Iron man ficlet @ 07:19 pm


Two exam questions down, three to go, so have some pointless cuteness with mini!Tony. Brainsorming credit goes to seanchai

"Anthony, would you care to tell the class why Captain America's shield was able to damage the armor plating on the German tank in this photo?"

Tony jumped, and looked back up at Mr. Randolph, hurriedly covering the drawings in his notebook with one arm. Mr. Randolph never called on you unless you raised your hand, which meant he knew Tony hadn't been paying attention. He wanted to know something... something about Captain America's shield. "It was a vibranium-steel alloy," Tony said, hoping that answered the question.

"It's nice to see that someone is actually listening. Yes, it was an experimental vibranium-steel alloy, much harder than steel..."

Tony tuned the sounds of the lecture out again, staring instead at the black-and-white photograph of Captain America in action emblazoned across the white projector screen. He was in profile, some old military photographer having caught him halfway through the act of throwing his shield into a Tiger tank.

"So, he wasn't a mutie?" Geoffrey Shaw was an idiot, and sitting behind him in every single class could make even math class torture, let alone history.

"We don't use that kind of language in this classroom, Geoffrey. No, his abilities were the result of a secret government project."

Didn't anybody else bother to actually read the textbook? Tony rolled his eyes, added an extra line of rivets to his experimental robot prototype design (maybe Mr. Randolph would think he was taking notes?), and returned his gaze to the projector screen.

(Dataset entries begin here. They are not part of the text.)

import Literature.MathematicalPhysics.QuantumFieldTheory.LatticeMaxwellBlockGaussianIBP
import Literature.MathematicalPhysics.QuantumFieldTheory.LatticeMaxwellBlockSteinInterpolation
import HarnessLib

/-!
# Stein's equation for the lattice-Maxwell block law (Meckes 2009, Lemma 1 (3)) — DISCHARGE of
# `Meckes2009_lemma1_steinEquation_latticeMaxwellBlock`

The named fact of `LatticeMaxwellBlockOU.lean` — for `g ∈ C^∞` with bounded first and second
derivative, `U_o g = latticeMaxwellBlockStein B D g` solves `−L_B (U_o g) = g − γ_B(g)` pointwise,
`L_B = latticeMaxwellBlockGenerator B D` the Ornstein–Uhlenbeck generator of the block marginal
`γ_B = latticeMaxwellBlockLaw B D` of the curvature Gaussian field (`d ≥ 3`) — is PROVED here
(`Meckes2009_lemma1_steinEquation_latticeMaxwellBlock_holds`), following Meckes' proof:

1. `SteinOU.sub_integral_eq_integral_deriv_gaussInterp` (`…SteinInterpolation.lean`):
   `g(y) − E g(Z) = ∫₀¹ d/dt E g(Z_{y,t}) dt`, `d/dt E g(Z_{y,t}) = E[Dg(Z_{y,t})(y/(2√t) − Z/(2√(1−t)))]`;
2. `deriv_gaussInterp_eq` — by Gaussian integration by parts for the block law
   (`integral_fderiv_apply_self_latticeMaxwellBlockLaw`, Meckes' Lemma 1 (1)) applied to
   `z ↦ g(√t y + √(1−t) z)`: for `0 < t < 1`,
   `d/dt E g(Z_{y,t}) = (2√t)⁻¹ E[Dg(Z_{y,t}) y] − ½ Σ_{s,t'} Γ_B(s,t') E[∂_{t'}∂_s g(Z_{y,t})]`,
   i.e. `= −(2t)⁻¹ (L_B E g(Z_{·,t}))(y)`;
3. `neg_latticeMaxwellBlockGenerator_stein` — exchanging `L_B` with `∫₀¹ dt` through the
   derivative formulas `SteinOU.fderiv_steinInverse_apply`, `SteinOU.fderiv_fderiv_steinInverse_apply`
   (`…SteinRegularity.lean`): **`−L_B (U_o g)(y) = g(y) − γ_B(g)`** for `g ∈ C²` with bounded `Dg`,
   `D²g`; the named fact (stated for `g ∈ C^∞`) follows.

References: E. Meckes, *On Stein's method for multivariate normal approximation*, IMS Collections 5
(2009) 153–178, arXiv:0902.0333, Lemma 1 and its proof [Meckes2009]; S. Chatterjee, E. Meckes,
ALEA 4 (2008) 257–283, arXiv:math/0701464, Lemma 2 [ChatterjeeMeckes2007].
-/

noncomputable section

open MeasureTheory ProbabilityTheory Filter Set
open scoped Topology
open Literature.MathematicalPhysics.QuantumLattice (ZdPlaquette)

namespace Literature.MathematicalPhysics.QuantumFieldTheory

/-! ### A measurability lemma for the general layer -/

namespace SteinOU

variable {E : Type*} [NormedAddCommGroup E] [NormedSpace ℝ E] [MeasurableSpace E] [BorelSpace E]
  [SecondCountableTopology E] {γ : Measure E} [SFinite γ] {g : E → ℝ}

There was a new picture up now, an old propaganda poster with a color painting of Cap, all blond hair and square jaw and eyes exactly the same blue as his costume. The artist had probably used the same color paint. The perspective on the shield was wrong, though--it looked like a flat disk, instead of a convex one. Funny, that the guy had gotten that wrong when he'd done such a good job on the face and the costume. The (blue) leather costume was awesome; it outlined all of the muscles on his arms, and the white star in the middle of his chest just emphasized how broad it was.

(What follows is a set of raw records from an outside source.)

import Mathlib
import HarnessLib
import Summits.ResolutionOfSingularities.ResolutionOfSingularities.Theorems.WildQuotientsWildQuotientResolutionS1aA1Root
import Summits.ResolutionOfSingularities.ResolutionOfSingularities.Theorems.WildQuotientsWildQuotientResolutionS1aBlowupChartNode

/-!
# S1a — INSTANCE I-2 (a1), ring level, MOVE 1: the σ-fixed NORM COVER `(x₀^{dp}, N(x₁)^{2d})` of Veronese degree `2dp`, and RESIDUAL SECTIONS of degree 0 on the producer charts

[OURS · L1 W4.5c · lead-1 g12; plan-1 RULING R-F15a (b) «charts = the G-STABLE NORM CHARTS», R-F15b (3)/(6), X-CERT v0 MT-a1 move 1 «[x₁]₂ KILLED; N(x₂): J̃′ = (x₁′, x₃)»;
F13] — NOT statements of the manuscript; counted 0; AI-level work, weaker than expert review. Crux stmt-ResolutionOfSingularities-17941 `CyclicQuotientFourfolds`, line
`s1a-logminvertex` (`stub_reachLowerInF(X)`).

GENERIC (any node `(B, 𝒜)`, centre `(f, w)`, σ-fixed chart element `y ∈ K_{dbar}`):
* `residualSection_mem_chartNodeGrading_zero` — for `v ∈ R^w` of bidegree `(dbar, 0)` the chart element `v / (yT^{dbar})` has degree 0 in `chartNodeGrading`;
* `residualSection_mem_map` — if `v ∈ 𝔞` then `v / (yT^{dbar}) ∈ 𝔞·R_y` (the residual-section input of `principalNear_producerChart_of_mem_residual`);
* `prod_add_mul_sub_pow_mem` — `∏_{i<p} (a + i·b) − a^p ∈ (b)` (norm charts versus the plain weight-1 generator).
a1, MOVE 1 (0-indexed, `f = (e⁻¹x₀, e⁻¹x₁)`, weights `(2,1)`; `A` of characteristic `p`): with the NORM `N = ∏_{i : ZMod p} (e⁻¹x₁ + i·e⁻¹x₀)`,
* `a1_norm_fixed` (`τ N = N`), `a1_norm_mem` (`N ∈ 𝒥_p`), `a1_cover_zero_mem` / `a1_cover_one_mem` (`x₀^{d p}, N^{2d} ∈ 𝒥_{2dp}` for EVERY `d` — the Veronese
  degree is existential, so the cover adapts to it with `k = 2p`), `a1_cover_zero_fixed` / `a1_cover_one_fixed`;
* ★ `a1_hrad` — the two cover elements `x₀^{dp}T^{2dp} = X₁^{dp}` and `N^{2d}T^{2dp} = (∏(X₂ + i·X₁s))^{2d}` generate the irrelevant ideal up to radical
  (`X₁, X₂ ∈ √(…)`) — the `hrad` input of `exists_moveAtlas`; ★ `a1_residualSection_zero/one_mem` — the degree-0 residual sections `X₁^{dp}/(yT^{2dp})`,
  `(X₂x₂)^{2dp}/(yT^{2dp})` lie in `𝔞₁·R_y` on every chart `y` of the cover.
-/

set_option linter.dupNamespace false

noncomputable section

open Literature.AlgebraicGeometry.Resolution
open scoped LaurentPolynomial
open MvPolynomial
open Summit.ResolutionOfSingularities.ResolutionOfSingularities.Theorems.WildQuotientResolution.S1.CoarseChart
open Summit.ResolutionOfSingularities.ResolutionOfSingularities.Theorems.WildQuotientResolution.S1.BlowupCharts
open Summit.ResolutionOfSingularities.ResolutionOfSingularities.Theorems.WildQuotientResolution.S1.ReesBigrading

/-! ## Generic: residual sections of degree 0 -/

namespace Summit.ResolutionOfSingularities.ResolutionOfSingularities.Theorems.WildQuotientResolution.S1.BlowupCharts

universe u

variable {m : ℕ} (r : Fin m → ℕ) {B : Type u} [CommRing B] (𝒜 : (Π j : Fin m, ZMod (r j)) → AddSubgroup B) [GradedRing 𝒜] {c : ℕ}
  (f : Fin c → B) {δ : Fin c → Π j : Fin m, ZMod (r j)} (w : Fin c → ℕ) (hf : ∀ i, f i ∈ 𝒜 (δ i))
  {dbar : ℕ} (y : ↥(𝒜 0)) (hy : y ∈ (traceFiltration 𝒜 f w).ideal dbar)

/-- **A residual SECTION**: for `v ∈ R^w` of bidegree `(dbar, 0)`, the chart element `v · (yT^{dbar})⁻¹` has degree `0` for `chartNodeGrading` (it is a
section of the producer chart). [OURS · L1 W4.5c] -/
theorem residualSection_mem_chartNodeGrading_zero {v : ↥(cobordantAlgebra f w)} (hv : v ∈ reesPiece 𝒜 f w ((dbar : ℤ), (0 : Π j : Fin m, ZMod (r j)))) :
    algebraMap _ (ChartRing 𝒜 f w dbar y hy) v * IsLocalization.Away.invSelf (coverElement 𝒜 f w dbar y hy) ∈ chartNodeGrading r 𝒜 f w hf dbar y hy 0 := by
  have h0 : chartNodeGrading r 𝒜 f w hf dbar y hy 0 = chartGrading 𝒜 f w hf dbar y hy 0 := by
    rw [chartNodeGrading, ProducerStep.reindex_apply, map_zero]
  rw [h0, mem_chartGrading_iff]
  refine ⟨1, v, ?_, by rw [pow_one]⟩
  rwa [one_smul, zero_add]

/-- If moreover `v` lies in an ideal `𝔞` of `R^w`, the residual section lies in `𝔞 · R_y`. [OURS · L1 W4.5c] -/
theorem residualSection_mem_map {𝔞 : Ideal ↥(cobordantAlgebra f w)} {v : ↥(cobordantAlgebra f w)} (hv : v ∈ 𝔞) :
    algebraMap _ (ChartRing 𝒜 f w dbar y hy) v * IsLocalization.Away.invSelf (coverElement 𝒜 f w dbar y hy) ∈ 𝔞.map (algebraMap _ (ChartRing 𝒜 f w dbar y hy)) :=
  Ideal.mul_mem_right _ _ (Ideal.mem_map_of_mem _ hv)

omit [GradedRing 𝒜] in
/-- `∏_{i : ZMod p} (a + i·b) − a^p ∈ (b)` in any commutative ring. [folklore] -/
theorem prod_add_mul_sub_pow_mem {R : Type*} [CommRing R] {p : ℕ} [NeZero p] (a b : R) (c : ZMod p → R) :
    ∏ i : ZMod p, (a + c i * b) - a ^ p ∈ Ideal.span {b} := by
  rw [← Ideal.Quotient.eq_zero_iff_mem, map_sub, map_prod, map_pow, sub_eq_zero]
  have : ∀ i : ZMod p, Ideal.Quotient.mk (Ideal.span {b}) (a + c i * b) = Ideal.Quotient.mk (Ideal.span {b}) a := fun i => by
    rw [map_add, map_mul, Ideal.Quotient.eq_zero_iff_mem.mpr (Ideal.mem_span_singleton_self b), mul_zero, add_zero]
  simp_rw [this, Finset.prod_const, Finset.card_univ, ZMod.card]

end Summit.ResolutionOfSingularities.ResolutionOfSingularities.Theorems.WildQuotientResolution.S1.BlowupCharts

/-! ## a1, move 1: the norm cover and the residual sections -/

namespace Summit.ResolutionOfSingularities.ResolutionOfSingularities.Theorems.WildQuotientResolution.S1.KillCert.A1

variable {k : Type} [Field k] {A : Type} [CommRing A]
  (σ : MvPolynomial (Fin 4) k ≃+* MvPolynomial (Fin 4) k) (hC : ∀ a : k, σ (C a) = C a)
  (h0 : σ (X 0) = X 0) (h1 : σ (X 1) = X 1 + X 0) (h2 : σ (X 2) = X 2 + X 0) (h3 : σ (X 3) = X 3 + X 1 * X 2)
  (e : A ≃+* MvPolynomial (Fin 4) k) (τ : A ≃+* A) (hact : ∀ t : A, τ t = e.symm (σ (e t)))
  {p : ℕ}

include hact h0 h1 in
/-- **The norm `N = ∏_{i : ZMod p} (e⁻¹x₁ + i·e⁻¹x₀)` is `τ`-fixed** (`τ(x₁ + i x₀) = x₁ + (i+1) x₀`, reindex `i ↦ i + 1`; characteristic `p ≠ 1`). -/
theorem a1_norm_fixed [NeZero p] [CharP A p] (hp1 : p ≠ 1) : τ (∏ i : ZMod p, (e.symm (X 1) + (i.val : A) * e.symm (X 0))) = ∏ i : ZMod p, (e.symm (X 1) + (i.val : A) * e.symm (X 0)) := by
  rw [map_prod]
  have hτ : ∀ i : ZMod p, τ (e.symm (X 1) + (i.val : A) * e.symm (X 0)) = e.symm (X 1) + ((i + 1).val : A) * e.symm (X 0) := by
    intro i
    rw [map_add, map_mul, map_natCast, act_symm σ e τ hact, act_symm σ e τ hact, h1, h0, map_add]
    have hval : ((i + 1).val : A) = (i.val : A) + 1 := by
      rw [ZMod.val_add, ZMod.val_one'' hp1, ← CharP.cast_eq_mod A p (i.val + 1), Nat.cast_add, Nat.cast_one]
    rw [hval]; ring
  simp_rw [hτ]
  exact Fintype.prod_equiv (Equiv.addRight 1) _ _ fun i => rfl

/-- The norm lies in `𝒥_p` (each factor in `𝒥₁`). -/
theorem a1_norm_mem [NeZero p] : (∏ i : ZMod p, (e.symm (X 1) + (i.val : A) * e.symm (X 0))) ∈ (weightedFiltration (e.symm ∘ ![X 0, X 1]) ![2, 1]).ideal p := by
  have h1 : ∀ i : ZMod p, e.symm (X 1) + (i.val : A) * e.symm (X 0) ∈ (weightedFiltration (e.symm ∘ ![X 0, X 1]) ![2, 1]).ideal 1 := fun i =>
    add_mem (mem_weightedFiltration_ideal (e.symm ∘ ![X 0, X 1]) ![2, 1] 1)
      (Ideal.mul_mem_left _ _ ((weightedFiltration (e.symm ∘ ![X 0, X 1]) ![2, 1]).antitone (by norm_num : 1 ≤ 2)
        (mem_weightedFiltration_ideal (e.symm ∘ ![X 0, X 1]) ![2, 1] 0)))
  have := Ideal.prod_mem_prod (s := (Finset.univ : Finset (ZMod p))) (fun i _ => h1 i)
  rw [Finset.prod_const, Finset.card_univ, ZMod.card] at this
  have hle := Veronese.idealFiltration_pow_le (weightedFiltration (e.symm ∘ ![X 0, X 1]) ![2, 1]) 1 p
  rw [one_mul] at hle
  exact hle this

/-- **Cover element 0**: `x₀^{d p} ∈ 𝒥_{2dp}`, for every `d`. -/
theorem a1_cover_zero_mem (d : ℕ) : e.symm (X 0) ^ (d * p) ∈ (weightedFiltration (e.symm ∘ ![X 0, X 1]) ![2, 1]).ideal (d * (2 * p)) := by
  have h := Ideal.pow_mem_pow (mem_weightedFiltration_ideal (e.symm ∘ ![X 0, X 1]) ![2, 1] 0) (d * p)
  have hle := Veronese.idealFiltration_pow_le (weightedFiltration (e.symm ∘ ![X 0, X 1]) ![2, 1]) 2 (d * p)
  have e1 : 2 * (d * p) = d * (2 * p) := by ring
  rw [e1] at hle
  exact hle h

/-- **Cover element 1**: `N^{2d} ∈ 𝒥_{2dp}`, for every `d`. -/
theorem a1_cover_one_mem [NeZero p] (d : ℕ) :
    (∏ i : ZMod p, (e.symm (X 1) + (i.val : A) * e.symm (X 0))) ^ (2 * d) ∈ (weightedFiltration (e.symm ∘ ![X 0, X 1]) ![2, 1]).ideal (d * (2 * p)) := by
  have h := Ideal.pow_mem_pow (a1_norm_mem e (p := p)) (2 * d)
  have hle := Veronese.idealFiltration_pow_le (weightedFiltration (e.symm ∘ ![X 0, X 1]) ![2, 1]) p (2 * d)
  have e1 : p * (2 * d) = d * (2 * p) := by ring
  rw [e1] at hle
  exact hle h

include hact h0 in
/-- Cover element 0 is `τ`-fixed. -/
theorem a1_cover_zero_fixed (d : ℕ) : τ (e.symm (X 0) ^ (d * p)) = e.symm (X 0) ^ (d * p) := by
  rw [map_pow, act_symm σ e τ hact, h0]

include hact h0 h1 in
/-- Cover element 1 is `τ`-fixed. -/
theorem a1_cover_one_fixed [NeZero p] [CharP A p] (hp1 : p ≠ 1) (d : ℕ) :
    τ ((∏ i : ZMod p, (e.symm (X 1) + (i.val : A) * e.symm (X 0))) ^ (2 * d)) = (∏ i : ZMod p, (e.symm (X 1) + (i.val : A) * e.symm (X 0))) ^ (2 * d) := by
  rw [map_pow, a1_norm_fixed σ h0 h1 e τ hact hp1]

/-! ### `hrad`: the cover generates the irrelevant ideal up to radical -/

/-- `N·T^p = ∏ (X₂ + i·X₁s)` in `A[T;T⁻¹]`: the norm chart is the product of the translates of the plain `x₁T`-chart. -/
theorem a1_norm_T [NeZero p] : LaurentPolynomial.C (∏ i : ZMod p, (e.symm (X 1) + (i.val : A) * e.symm (X 0))) * LaurentPolynomial.T (p : ℤ) =
    ∏ i : ZMod p, (LaurentPolynomial.C (e.symm (X 1)) * LaurentPolynomial.T 1 +
      (i.val : A[T;T⁻¹]) * (LaurentPolynomial.C (e.symm (X 0)) * LaurentPolynomial.T 2 * LaurentPolynomial.T (-1))) := by
  have hfac : ∀ i : ZMod p, LaurentPolynomial.C (e.symm (X 1)) * LaurentPolynomial.T 1 +
      (i.val : A[T;T⁻¹]) * (LaurentPolynomial.C (e.symm (X 0)) * LaurentPolynomial.T 2 * LaurentPolynomial.T (-1)) =
      LaurentPolynomial.C (e.symm (X 1) + (i.val : A) * e.symm (X 0)) * LaurentPolynomial.T 1 := by
    intro i
    rw [mul_assoc, ← LaurentPolynomial.T_add, map_add, map_mul, map_natCast]
    norm_num
    ring
  simp_rw [hfac]
  rw [Finset.prod_mul_distrib, ← map_prod, Finset.prod_const, Finset.card_univ, ZMod.card, LaurentPolynomial.T_pow, mul_one]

"He must have been really cool," Tony observed.

"Get real," Geoffrey sneered. "He was a propaganda stunt. And that costume is the lamest thing ever. Those wings look totally retarded."

"You're just jealous because you know you'd never be buff enough to wear it," the boy behind Tony offered.

"Yeah," Tony said, bouyed by the support. "You would look stupid in blue leather."

"Who let the kindergartner in here, anyway?" Geoffrey asked rhetorically (not that he'd know what the word rhetorically meant, since he'd flunked Mr. Collins' last three vocabulary tests). "What are you drawing, runt?" He reached back and tugged Tony's notebook out from under his arm. "A robot that shoots fire. Damn, you really are a freak, aren't you?"

Tony snatched his drawing back, and contemplated adding Geoffrey into it, as the robot's target. He'd just started to doodle Geoffrey's dumb curly hair when the boy behind him leaned forward again.

"What does it use for accelerant?"

"Huh?" Tony blinked at him. New kid, just arrived this week, and Tony didn't know his name yet. Why was nameless new boy still talking to him?

"The robot. What does it use for accelerant?"

"Pressurized gasoline. But when I really build it, I'll find something better."

The other boy smiled at him, flashing perfectly white teeth bracketed by two rows of braces (bottom and top, with orange rubber bands). "Cool. Do you have a partner for next week's science project yet?"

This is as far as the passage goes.